(Records supplied)
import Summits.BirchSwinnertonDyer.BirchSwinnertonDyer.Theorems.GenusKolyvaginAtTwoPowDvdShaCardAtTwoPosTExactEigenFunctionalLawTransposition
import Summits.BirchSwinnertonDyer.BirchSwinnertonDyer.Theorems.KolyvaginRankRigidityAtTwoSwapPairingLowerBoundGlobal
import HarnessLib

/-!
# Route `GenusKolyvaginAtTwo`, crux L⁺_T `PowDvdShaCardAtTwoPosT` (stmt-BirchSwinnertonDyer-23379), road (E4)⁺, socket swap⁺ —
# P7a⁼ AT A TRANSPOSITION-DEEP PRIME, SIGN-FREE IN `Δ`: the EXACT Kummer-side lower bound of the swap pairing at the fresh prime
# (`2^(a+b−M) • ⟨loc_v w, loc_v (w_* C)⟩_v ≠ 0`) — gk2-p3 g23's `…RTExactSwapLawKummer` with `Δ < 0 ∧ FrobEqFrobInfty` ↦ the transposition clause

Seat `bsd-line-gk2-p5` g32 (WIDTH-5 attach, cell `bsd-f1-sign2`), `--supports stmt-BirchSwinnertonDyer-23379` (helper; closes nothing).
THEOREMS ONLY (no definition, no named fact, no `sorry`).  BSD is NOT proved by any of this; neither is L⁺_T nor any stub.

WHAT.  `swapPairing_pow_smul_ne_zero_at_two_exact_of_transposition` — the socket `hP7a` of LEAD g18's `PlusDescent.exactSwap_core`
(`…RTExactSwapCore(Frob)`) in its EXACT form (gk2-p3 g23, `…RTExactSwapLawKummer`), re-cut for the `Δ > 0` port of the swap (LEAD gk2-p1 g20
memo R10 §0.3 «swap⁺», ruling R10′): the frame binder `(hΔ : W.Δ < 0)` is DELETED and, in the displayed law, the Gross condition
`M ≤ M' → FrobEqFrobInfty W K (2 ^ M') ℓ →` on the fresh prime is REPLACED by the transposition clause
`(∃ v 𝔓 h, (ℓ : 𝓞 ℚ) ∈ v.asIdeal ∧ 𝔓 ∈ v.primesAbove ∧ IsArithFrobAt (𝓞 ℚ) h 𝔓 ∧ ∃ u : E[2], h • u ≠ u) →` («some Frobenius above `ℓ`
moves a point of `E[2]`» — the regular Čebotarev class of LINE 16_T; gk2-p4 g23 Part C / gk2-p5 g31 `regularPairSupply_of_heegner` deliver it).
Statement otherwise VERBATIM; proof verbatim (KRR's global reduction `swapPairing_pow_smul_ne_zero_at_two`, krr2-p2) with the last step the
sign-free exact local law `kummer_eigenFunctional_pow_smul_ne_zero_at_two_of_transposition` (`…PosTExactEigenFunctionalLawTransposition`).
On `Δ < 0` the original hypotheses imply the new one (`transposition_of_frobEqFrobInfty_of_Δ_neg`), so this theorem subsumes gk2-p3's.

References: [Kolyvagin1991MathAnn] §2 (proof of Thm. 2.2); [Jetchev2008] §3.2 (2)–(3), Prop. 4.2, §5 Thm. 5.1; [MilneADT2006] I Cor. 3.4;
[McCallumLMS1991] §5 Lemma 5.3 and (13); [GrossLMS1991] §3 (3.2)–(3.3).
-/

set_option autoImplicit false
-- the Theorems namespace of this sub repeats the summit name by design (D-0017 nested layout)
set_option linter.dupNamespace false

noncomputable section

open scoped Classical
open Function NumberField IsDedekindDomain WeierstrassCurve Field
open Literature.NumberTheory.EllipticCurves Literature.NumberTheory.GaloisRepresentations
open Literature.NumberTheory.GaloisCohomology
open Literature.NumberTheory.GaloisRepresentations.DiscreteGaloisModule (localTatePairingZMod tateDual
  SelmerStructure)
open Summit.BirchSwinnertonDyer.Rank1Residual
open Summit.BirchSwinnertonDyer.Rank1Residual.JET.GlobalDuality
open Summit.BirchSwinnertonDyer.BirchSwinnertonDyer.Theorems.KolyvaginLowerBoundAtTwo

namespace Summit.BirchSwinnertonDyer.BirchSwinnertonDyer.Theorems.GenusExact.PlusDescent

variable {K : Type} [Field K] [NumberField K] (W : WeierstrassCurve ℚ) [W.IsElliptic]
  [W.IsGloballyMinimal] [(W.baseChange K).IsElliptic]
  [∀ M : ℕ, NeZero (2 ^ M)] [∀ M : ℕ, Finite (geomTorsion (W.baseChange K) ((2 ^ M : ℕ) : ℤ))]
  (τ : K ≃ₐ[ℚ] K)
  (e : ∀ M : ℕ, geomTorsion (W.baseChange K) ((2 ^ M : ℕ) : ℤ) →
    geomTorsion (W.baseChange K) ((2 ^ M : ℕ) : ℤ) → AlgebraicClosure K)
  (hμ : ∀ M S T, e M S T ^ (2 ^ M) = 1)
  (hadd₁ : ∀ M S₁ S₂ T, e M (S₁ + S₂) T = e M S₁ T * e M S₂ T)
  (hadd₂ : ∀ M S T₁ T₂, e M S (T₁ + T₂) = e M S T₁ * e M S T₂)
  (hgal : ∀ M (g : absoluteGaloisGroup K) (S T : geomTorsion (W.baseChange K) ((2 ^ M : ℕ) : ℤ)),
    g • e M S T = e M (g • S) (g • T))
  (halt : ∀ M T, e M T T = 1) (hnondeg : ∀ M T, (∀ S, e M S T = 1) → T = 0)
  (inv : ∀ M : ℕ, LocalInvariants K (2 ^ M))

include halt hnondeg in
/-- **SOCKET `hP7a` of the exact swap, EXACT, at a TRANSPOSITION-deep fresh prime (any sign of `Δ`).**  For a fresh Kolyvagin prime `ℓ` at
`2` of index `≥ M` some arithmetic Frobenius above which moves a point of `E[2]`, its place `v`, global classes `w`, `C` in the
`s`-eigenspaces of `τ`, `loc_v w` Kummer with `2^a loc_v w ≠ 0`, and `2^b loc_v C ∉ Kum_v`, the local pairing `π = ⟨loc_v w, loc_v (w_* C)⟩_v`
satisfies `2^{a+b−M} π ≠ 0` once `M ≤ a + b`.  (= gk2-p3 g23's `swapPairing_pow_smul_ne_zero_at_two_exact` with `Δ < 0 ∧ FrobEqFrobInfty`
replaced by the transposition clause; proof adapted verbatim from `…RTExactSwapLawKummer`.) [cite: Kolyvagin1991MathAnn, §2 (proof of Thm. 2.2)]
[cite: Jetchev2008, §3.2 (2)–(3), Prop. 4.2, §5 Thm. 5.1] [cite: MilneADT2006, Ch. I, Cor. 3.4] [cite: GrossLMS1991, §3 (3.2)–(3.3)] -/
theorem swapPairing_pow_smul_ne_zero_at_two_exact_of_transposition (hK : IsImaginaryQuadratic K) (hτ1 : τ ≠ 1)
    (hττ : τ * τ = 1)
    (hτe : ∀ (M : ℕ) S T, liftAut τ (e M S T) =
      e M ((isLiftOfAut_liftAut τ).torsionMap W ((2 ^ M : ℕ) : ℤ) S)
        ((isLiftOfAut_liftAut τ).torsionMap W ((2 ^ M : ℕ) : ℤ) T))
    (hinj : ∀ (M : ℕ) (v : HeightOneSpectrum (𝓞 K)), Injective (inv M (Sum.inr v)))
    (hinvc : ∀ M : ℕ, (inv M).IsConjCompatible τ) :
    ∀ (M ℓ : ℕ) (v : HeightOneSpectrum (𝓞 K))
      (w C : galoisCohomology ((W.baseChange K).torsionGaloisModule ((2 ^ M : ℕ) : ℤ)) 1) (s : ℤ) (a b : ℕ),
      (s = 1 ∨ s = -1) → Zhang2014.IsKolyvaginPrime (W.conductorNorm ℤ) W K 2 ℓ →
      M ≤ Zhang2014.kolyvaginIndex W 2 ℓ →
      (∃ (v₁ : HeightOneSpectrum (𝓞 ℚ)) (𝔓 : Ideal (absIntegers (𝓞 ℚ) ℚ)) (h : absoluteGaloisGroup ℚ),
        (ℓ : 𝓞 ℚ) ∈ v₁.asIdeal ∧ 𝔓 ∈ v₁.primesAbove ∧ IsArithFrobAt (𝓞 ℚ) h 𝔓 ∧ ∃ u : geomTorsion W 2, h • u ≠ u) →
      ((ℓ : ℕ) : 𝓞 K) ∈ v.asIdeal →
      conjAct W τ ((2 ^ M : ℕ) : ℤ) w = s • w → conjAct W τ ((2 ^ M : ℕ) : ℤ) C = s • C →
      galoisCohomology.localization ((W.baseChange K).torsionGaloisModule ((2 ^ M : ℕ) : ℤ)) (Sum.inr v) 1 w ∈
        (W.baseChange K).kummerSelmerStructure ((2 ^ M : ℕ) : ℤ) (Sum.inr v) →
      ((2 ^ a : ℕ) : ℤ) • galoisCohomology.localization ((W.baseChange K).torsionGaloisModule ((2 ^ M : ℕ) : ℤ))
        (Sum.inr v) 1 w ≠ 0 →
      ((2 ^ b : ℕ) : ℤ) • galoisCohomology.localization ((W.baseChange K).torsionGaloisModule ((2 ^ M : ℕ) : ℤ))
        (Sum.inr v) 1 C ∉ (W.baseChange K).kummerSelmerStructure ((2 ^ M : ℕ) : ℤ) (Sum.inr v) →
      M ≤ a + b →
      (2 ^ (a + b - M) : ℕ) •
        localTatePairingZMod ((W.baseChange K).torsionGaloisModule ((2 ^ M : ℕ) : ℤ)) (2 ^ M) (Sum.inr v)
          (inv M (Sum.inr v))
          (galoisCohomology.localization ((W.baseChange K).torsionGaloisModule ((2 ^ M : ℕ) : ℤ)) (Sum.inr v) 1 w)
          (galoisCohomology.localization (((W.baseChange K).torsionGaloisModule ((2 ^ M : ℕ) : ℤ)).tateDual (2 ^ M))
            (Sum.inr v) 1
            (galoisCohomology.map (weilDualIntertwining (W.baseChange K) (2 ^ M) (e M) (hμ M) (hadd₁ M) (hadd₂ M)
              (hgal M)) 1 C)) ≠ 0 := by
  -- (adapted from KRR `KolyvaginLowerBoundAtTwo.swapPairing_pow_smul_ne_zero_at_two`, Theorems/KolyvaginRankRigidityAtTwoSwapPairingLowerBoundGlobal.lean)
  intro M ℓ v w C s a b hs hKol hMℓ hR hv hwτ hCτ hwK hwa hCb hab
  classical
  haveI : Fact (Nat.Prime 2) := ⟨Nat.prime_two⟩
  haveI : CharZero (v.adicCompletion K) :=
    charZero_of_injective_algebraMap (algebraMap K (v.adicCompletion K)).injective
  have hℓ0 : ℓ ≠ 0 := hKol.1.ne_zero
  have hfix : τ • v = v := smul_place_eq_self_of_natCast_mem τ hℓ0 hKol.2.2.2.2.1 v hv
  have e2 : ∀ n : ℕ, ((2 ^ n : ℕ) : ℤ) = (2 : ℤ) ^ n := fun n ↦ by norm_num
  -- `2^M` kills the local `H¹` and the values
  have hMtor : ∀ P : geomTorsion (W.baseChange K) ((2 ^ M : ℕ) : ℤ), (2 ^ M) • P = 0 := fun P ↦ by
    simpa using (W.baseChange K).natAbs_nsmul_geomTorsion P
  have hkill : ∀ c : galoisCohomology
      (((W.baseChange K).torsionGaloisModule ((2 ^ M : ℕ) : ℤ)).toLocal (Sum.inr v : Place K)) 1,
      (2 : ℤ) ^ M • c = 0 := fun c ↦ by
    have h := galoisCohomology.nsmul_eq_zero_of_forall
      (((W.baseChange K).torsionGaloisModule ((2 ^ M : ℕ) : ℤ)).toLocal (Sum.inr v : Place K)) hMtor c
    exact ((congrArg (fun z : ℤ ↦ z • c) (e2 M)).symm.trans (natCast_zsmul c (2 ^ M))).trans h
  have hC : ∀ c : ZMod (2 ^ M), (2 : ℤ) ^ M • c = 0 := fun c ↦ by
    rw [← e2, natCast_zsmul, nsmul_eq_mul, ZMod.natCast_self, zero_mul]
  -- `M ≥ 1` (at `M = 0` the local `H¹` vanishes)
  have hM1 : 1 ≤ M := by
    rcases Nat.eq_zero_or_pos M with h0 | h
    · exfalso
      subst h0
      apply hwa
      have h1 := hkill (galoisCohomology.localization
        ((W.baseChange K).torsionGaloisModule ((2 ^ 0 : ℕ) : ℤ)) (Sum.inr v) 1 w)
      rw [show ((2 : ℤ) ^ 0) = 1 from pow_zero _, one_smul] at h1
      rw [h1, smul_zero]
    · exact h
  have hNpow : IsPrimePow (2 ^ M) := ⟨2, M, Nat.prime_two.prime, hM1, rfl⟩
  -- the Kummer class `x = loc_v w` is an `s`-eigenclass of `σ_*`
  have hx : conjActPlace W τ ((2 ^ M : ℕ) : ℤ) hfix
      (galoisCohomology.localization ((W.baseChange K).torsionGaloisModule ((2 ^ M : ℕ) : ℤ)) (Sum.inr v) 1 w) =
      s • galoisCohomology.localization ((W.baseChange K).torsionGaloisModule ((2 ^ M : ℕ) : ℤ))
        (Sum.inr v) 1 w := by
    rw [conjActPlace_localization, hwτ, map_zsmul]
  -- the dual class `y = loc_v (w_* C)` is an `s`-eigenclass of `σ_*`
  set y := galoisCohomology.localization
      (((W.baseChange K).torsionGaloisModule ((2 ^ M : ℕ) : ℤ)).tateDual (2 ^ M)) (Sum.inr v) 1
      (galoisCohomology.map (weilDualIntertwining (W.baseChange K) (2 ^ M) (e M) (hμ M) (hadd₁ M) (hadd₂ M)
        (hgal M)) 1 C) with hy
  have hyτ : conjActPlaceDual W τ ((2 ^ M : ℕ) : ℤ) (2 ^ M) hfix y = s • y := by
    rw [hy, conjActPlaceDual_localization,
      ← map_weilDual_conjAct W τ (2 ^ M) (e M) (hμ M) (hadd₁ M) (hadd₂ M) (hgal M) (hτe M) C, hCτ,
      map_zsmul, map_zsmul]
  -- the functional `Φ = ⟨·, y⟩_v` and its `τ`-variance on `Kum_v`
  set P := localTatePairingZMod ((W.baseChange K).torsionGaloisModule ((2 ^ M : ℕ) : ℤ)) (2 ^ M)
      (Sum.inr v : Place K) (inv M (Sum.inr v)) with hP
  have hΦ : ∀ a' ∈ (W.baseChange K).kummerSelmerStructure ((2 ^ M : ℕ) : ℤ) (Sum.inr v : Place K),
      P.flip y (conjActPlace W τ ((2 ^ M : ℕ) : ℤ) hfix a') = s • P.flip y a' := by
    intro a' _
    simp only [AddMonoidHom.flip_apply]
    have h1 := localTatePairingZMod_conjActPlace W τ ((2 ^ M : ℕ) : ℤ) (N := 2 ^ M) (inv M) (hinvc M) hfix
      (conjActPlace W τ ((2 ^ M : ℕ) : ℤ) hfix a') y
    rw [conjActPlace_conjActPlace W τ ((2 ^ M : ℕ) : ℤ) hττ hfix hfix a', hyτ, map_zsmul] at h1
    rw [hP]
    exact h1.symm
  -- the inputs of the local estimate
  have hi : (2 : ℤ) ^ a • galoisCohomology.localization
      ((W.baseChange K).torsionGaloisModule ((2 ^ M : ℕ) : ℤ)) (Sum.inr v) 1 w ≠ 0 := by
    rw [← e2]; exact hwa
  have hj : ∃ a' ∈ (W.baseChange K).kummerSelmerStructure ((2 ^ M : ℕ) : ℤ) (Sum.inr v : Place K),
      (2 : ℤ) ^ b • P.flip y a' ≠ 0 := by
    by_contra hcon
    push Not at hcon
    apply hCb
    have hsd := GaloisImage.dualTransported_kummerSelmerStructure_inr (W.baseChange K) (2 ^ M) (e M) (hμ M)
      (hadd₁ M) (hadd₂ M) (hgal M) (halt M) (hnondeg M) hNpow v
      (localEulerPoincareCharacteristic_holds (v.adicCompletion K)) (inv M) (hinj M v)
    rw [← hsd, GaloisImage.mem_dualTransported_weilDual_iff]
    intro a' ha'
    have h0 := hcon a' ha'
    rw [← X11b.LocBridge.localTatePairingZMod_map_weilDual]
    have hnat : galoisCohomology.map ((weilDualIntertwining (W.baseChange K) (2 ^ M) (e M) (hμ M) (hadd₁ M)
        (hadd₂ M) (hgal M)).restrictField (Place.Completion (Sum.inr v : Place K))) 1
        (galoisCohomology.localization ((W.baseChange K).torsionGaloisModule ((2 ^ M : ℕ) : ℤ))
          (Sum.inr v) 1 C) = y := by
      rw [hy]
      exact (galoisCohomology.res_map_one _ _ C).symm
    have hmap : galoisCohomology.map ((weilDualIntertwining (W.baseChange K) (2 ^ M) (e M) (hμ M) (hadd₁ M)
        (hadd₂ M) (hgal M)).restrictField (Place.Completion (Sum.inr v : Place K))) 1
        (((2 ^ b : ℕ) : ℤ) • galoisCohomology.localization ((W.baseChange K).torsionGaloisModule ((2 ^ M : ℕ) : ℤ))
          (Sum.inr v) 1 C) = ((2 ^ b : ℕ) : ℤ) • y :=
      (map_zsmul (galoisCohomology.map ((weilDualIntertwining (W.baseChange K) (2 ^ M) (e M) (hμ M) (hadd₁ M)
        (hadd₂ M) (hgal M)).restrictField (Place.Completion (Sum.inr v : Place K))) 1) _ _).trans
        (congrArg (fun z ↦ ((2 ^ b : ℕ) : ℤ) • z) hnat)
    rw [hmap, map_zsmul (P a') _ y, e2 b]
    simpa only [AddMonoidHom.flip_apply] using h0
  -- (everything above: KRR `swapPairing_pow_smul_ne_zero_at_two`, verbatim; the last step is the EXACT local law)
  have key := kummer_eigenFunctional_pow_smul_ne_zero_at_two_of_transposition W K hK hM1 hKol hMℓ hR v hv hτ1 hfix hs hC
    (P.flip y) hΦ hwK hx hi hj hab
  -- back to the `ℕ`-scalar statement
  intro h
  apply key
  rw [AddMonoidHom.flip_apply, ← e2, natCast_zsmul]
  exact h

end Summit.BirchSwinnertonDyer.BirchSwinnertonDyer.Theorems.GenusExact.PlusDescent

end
(End Records supplied)
● **About this task**
Up to and including the line with "loc_v (w_* C)⟩_v ≠", restate the records above word for word from the very first line.

● **Result of the exercise**
import Summits.BirchSwinnertonDyer.BirchSwinnertonDyer.Theorems.GenusKolyvaginAtTwoPowDvdShaCardAtTwoPosTExactEigenFunctionalLawTransposition
import Summits.BirchSwinnertonDyer.BirchSwinnertonDyer.Theorems.KolyvaginRankRigidityAtTwoSwapPairingLowerBoundGlobal
import HarnessLib

/-!
# Route `GenusKolyvaginAtTwo`, crux L⁺_T `PowDvdShaCardAtTwoPosT` (stmt-BirchSwinnertonDyer-23379), road (E4)⁺, socket swap⁺ —
# P7a⁼ AT A TRANSPOSITION-DEEP PRIME, SIGN-FREE IN `Δ`: the EXACT Kummer-side lower bound of the swap pairing at the fresh prime
# (`2^(a+b−M) • ⟨loc_v w, loc_v (w_* C)⟩_v ≠ 0`) — gk2-p3 g23's `…RTExactSwapLawKummer` with `Δ < 0 ∧ FrobEqFrobInfty` ↦ the transposition clause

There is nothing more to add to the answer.